### AIM OF THE EXERCISE
Gather, from the listing beneath this task, every line holding the string "only".

═══ DATA PROVIDED ═══

import Mathlib.CategoryTheory.Products.Basic
import Literature.IUT.HodgeTheaters.ThetaHodgeTheatersCor56iSub
import HarnessLib

/-!
# [IUTchI] Corollary 5.6 (i), sub-DAG row L03 is INDEPENDENT of Cor 5.3 (ii), (iv) over the kit (proof-only witness)

S. Mochizuki, *Inter-universal Teichmüller theory I*, kurims manuscript (May 2020), §5, Corollary 5.6 (i), proof
p. 154 l. 8–24 ([IUTchI] Cor 5.6 (i) p.154) [claim: Mochizuki2012, status: disputed].  Proof-only companion
(abc-iut cell, seat abc-iut-w5-d217; 0 definitions) of the sub-DAG file `ThetaHodgeTheatersCor56iSub.lean` (p414027,
plan/L5/SUBDAG-IUTchI-Cor56i.md).  That file proved `cor56iKit_iff_rlfDetermined`: over any kit satisfying row L02
(`ThToFBijOnGood`), Cor 5.3 (ii) (`IsomFtoDBijective`) and Cor 5.3 (iv) (`AutTemperedBijective`), Cor 5.6 (i)
(`Cor56iKit`) holds iff row L03 (`RlfDetermined`: the global realified datum `†𝔉^⊩_mod` of a Θ-Hodge theater carries no
isomorphism data beyond the local data) holds.

HERE: row L03 — and hence Cor 5.6 (i) — is NOT a consequence of L02 + Cor 5.3 (ii) + Cor 5.3 (iv) over abc-iut-L5-t4's
kit `PMBaseKit.FKit`: `exists_fkit_not_rlfDetermined` exhibits a kit (over the toy base kit `toyKit`, `MultKit.toy`)
in which all functors `thToF v`, `toD v`, `toFm v` are identities — so L02, Cor 5.3 (ii), (iv) hold — but whose
category of globally realified data `(‡𝒞^⊩, Prime ⥲ 𝕍, ‡𝔉^⊢, {‡ρ_v})` carries an extra factor INVISIBLE to the
`ℱ^⊢`-components `rlfFm v`; an automorphism of that factor (`-1 ∈ ℤˣ = Aut(𝒟_v)` of the toy collage category) is a
second global component compatible with the identity local isomorphisms, so `RlfDetermined` and `Cor56iKit` FAIL
(`Isom(†ℋ𝒯^Θ, †ℋ𝒯^Θ) → Isom(†𝔇_>, †𝔇_>)` is not injective).  Consequently the printed sentence "this global data may be
obtained by applying the functorial algorithm `‡𝔉 ↦ ‡𝔉^⊩` … to the associated `ℱ`-prime-strips" (p. 154 l. 16–20) is
LOAD-BEARING content of the proof of Cor 5.6 (i), not bookkeeping: it is exactly what the interface does not supply
(cf. `cor56iKit_of_laws` in `ThetaHodgeTheatersCor56iSubProofs.lean` for the laws that do supply it).  Pattern of
abc-iut-L5-d4's `exists_fkit_not_isomFtoDBijective` (FPrimeStripsRigidity).  No side is taken on [IUTchIII] Cor 3.12;
typed ≠ proved; the witness kit is NOT the arithmetic model.
-/

namespace Literature.IUT.HodgeTheaters

open CategoryTheory

namespace PMBaseKit

namespace FKit

/-- **INDEPENDENCE of row L03 / of Cor 5.6 (i) over the kit.**  For every prime `l ≠ 2` there is an `ℱ`-kit over
the toy base kit in which row L02 (`ThToFBijOnGood`), Cor 5.3 (ii) (`IsomFtoDBijective`) and Cor 5.3 (iv)
(`AutTemperedBijective`) HOLD while row L03 (`RlfDetermined`) and Cor 5.6 (i) (`Cor56iKit`) FAIL: the global
realified category is `(∏_v 𝒟_v) × 𝒟_v` with `ℱ^⊢`-components the projections of the FIRST factor, so the
automorphism `-1` of the second factor is a non-identity global component of an automorphism of a Θ-Hodge theater
lying over the identity of `†𝔇_>`. ([IUTchI] Cor 5.6 (i) p.154) [claim: Mochizuki2012, status: disputed] -/
theorem exists_fkit_not_rlfDetermined (l : ℕ) [Fact l.Prime] (hl : l ≠ 2) :
    ∃ FK : (toyKit l hl).FKit (MultKit.toy l hl),
      FK.ThToFBijOnGood ∧ FK.IsomFtoDBijective ∧ FK.AutTemperedBijective ∧
        ¬ FK.RlfDetermined ∧ ¬ FK.Cor56iKit := by
  let FK : (toyKit l hl).FKit (MultKit.toy l hl) :=
    { FAmb := fun _ => Model.Obj l
      fModel := fun _ => Model.Obj.loc
      FmAmb := fun _ => Model.Obj l
      fmModel := fun _ => Model.Obj.loc
      toD := fun _ => 𝟭 _
      toD_model := fun _ => Iso.refl _
      toFm := fun _ => 𝟭 _
      toFm_model := fun _ => Iso.refl _
      -- the global realified data: the product over `𝕍` TIMES an extra copy invisible to `rlfFm`
      RlfAmb := (∀ _ : (toyKit l hl).V, Model.Obj l) × Model.Obj l
      rlfModel := (fun _ => Model.Obj.loc, Model.Obj.loc)
      rlfFm := fun v => CategoryTheory.Prod.fst _ _ ⋙ Pi.eval _ v
      rlfOf := fun F => (F, Model.Obj.loc)
      rlfOfMap := fun φ => Iso.prod (Pi.isoMk φ) (Iso.refl _)
      rlfFm_rlfOf := fun _ _ => Iso.refl _
      ThAmb := fun _ => Model.Obj l
      thModel := fun _ => Model.Obj.loc
      thToF := fun _ => 𝟭 _
      thToF_model := fun _ => Iso.refl _
      toDm := fun _ => SingleObj.star _
      toDmMap := fun _ => 𝟙 _
      toDm_toFm := fun _ _ => ⟨𝟙 _⟩ }
  have h02 : FK.ThToFBijOnGood := fun v _ =>
    ⟨fun α β h => Iso.ext (congrArg Iso.hom h), fun ψ => ⟨ψ, Iso.ext rfl⟩⟩
  have h53ii : FK.IsomFtoDBijective :=
    isomFtoDBijective_of_fullyFaithful fun v => Functor.FullyFaithful.id _
  have h53iv : FK.AutTemperedBijective := fun v _ =>
    ⟨fun α β h => Iso.ext (congrArg Iso.hom h), fun ψ => ⟨ψ, Iso.ext rfl⟩⟩
  -- a Θ-Hodge theater of the kit (all data = the models)
  let H : FK.ThetaHT :=
    { th := fun _ => Model.Obj.loc
      th_isModel := fun _ => ⟨Iso.refl _⟩
      rlf := (fun _ => Model.Obj.loc, Model.Obj.loc)
      rlf_isModel := ⟨Iso.refl _⟩
      rlf_fm := fun _ => Iso.refl _ }
  -- the automorphism `-1 ∈ ℤˣ = Aut(𝒟_v)` of the invisible factor
  let neg : (Model.Obj.loc : Model.Obj l) ≅ Model.Obj.loc :=
    { hom := show ℤˣ from -1
      inv := show ℤˣ from -1
      hom_inv_id := show (-1 : ℤˣ) * (-1) = 1 by simp
      inv_hom_id := show (-1 : ℤˣ) * (-1) = 1 by simp }
  -- two global components compatible with the identity local isomorphisms
  let r₁ : H.rlf ≅ H.rlf := Iso.refl _
  let r₂ : H.rlf ≅ H.rlf := Iso.prod (Iso.refl _) neg
  have hr₁ : ThetaHT.RlfCompat H H (fun v => Iso.refl _) r₁ := fun v => rfl
  have hr₂ : ThetaHT.RlfCompat H H (fun v => Iso.refl _) r₂ := fun v => rfl
  have hne : r₁ ≠ r₂ := by
    intro h
    have h2 : (r₁.hom).2 = (r₂.hom).2 := by rw [h]
    change (1 : ℤˣ) = -1 at h2
    exact absurd h2 (by decide)
  have hnot : ¬ FK.RlfDetermined := by
    intro hdet
    exact hne ((hdet H H fun v => Iso.refl _).unique hr₁ hr₂)
  exact ⟨FK, h02, h53ii, h53iv, hnot,
    fun hc => hnot ((cor56iKit_iff_rlfDetermined h02 h53ii h53iv).mp hc)⟩

/-- Hence the printed input of row L03 is load-bearing: over the kit, **Cor 5.6 (i) is NOT derivable from row L02 and
Cor 5.3 (ii), (iv) alone** (there is a kit satisfying the three and violating `Cor56iKit`).
([IUTchI] Cor 5.6 (i) p.154) [claim: Mochizuki2012, status: disputed] -/
theorem not_forall_cor56iKit_of_cor53 (l : ℕ) [Fact l.Prime] (hl : l ≠ 2) :
    ¬ ∀ FK : (toyKit l hl).FKit (MultKit.toy l hl),
      FK.ThToFBijOnGood → FK.IsomFtoDBijective → FK.AutTemperedBijective → FK.Cor56iKit := by
  intro h
  obtain ⟨FK, h02, h53ii, h53iv, -, hc⟩ := exists_fkit_not_rlfDetermined l hl
  exact hc (h FK h02 h53ii h53iv)

end FKit

end PMBaseKit

end Literature.IUT.HodgeTheaters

═══

### TASK SOLUTION
# [IUTchI] Corollary 5.6 (i), sub-DAG row L03 is INDEPENDENT of Cor 5.3 (ii), (iv) over the kit (proof-only witness)
p. 154 l. 8–24 ([IUTchI] Cor 5.6 (i) p.154) [claim: Mochizuki2012, status: disputed].  Proof-only companion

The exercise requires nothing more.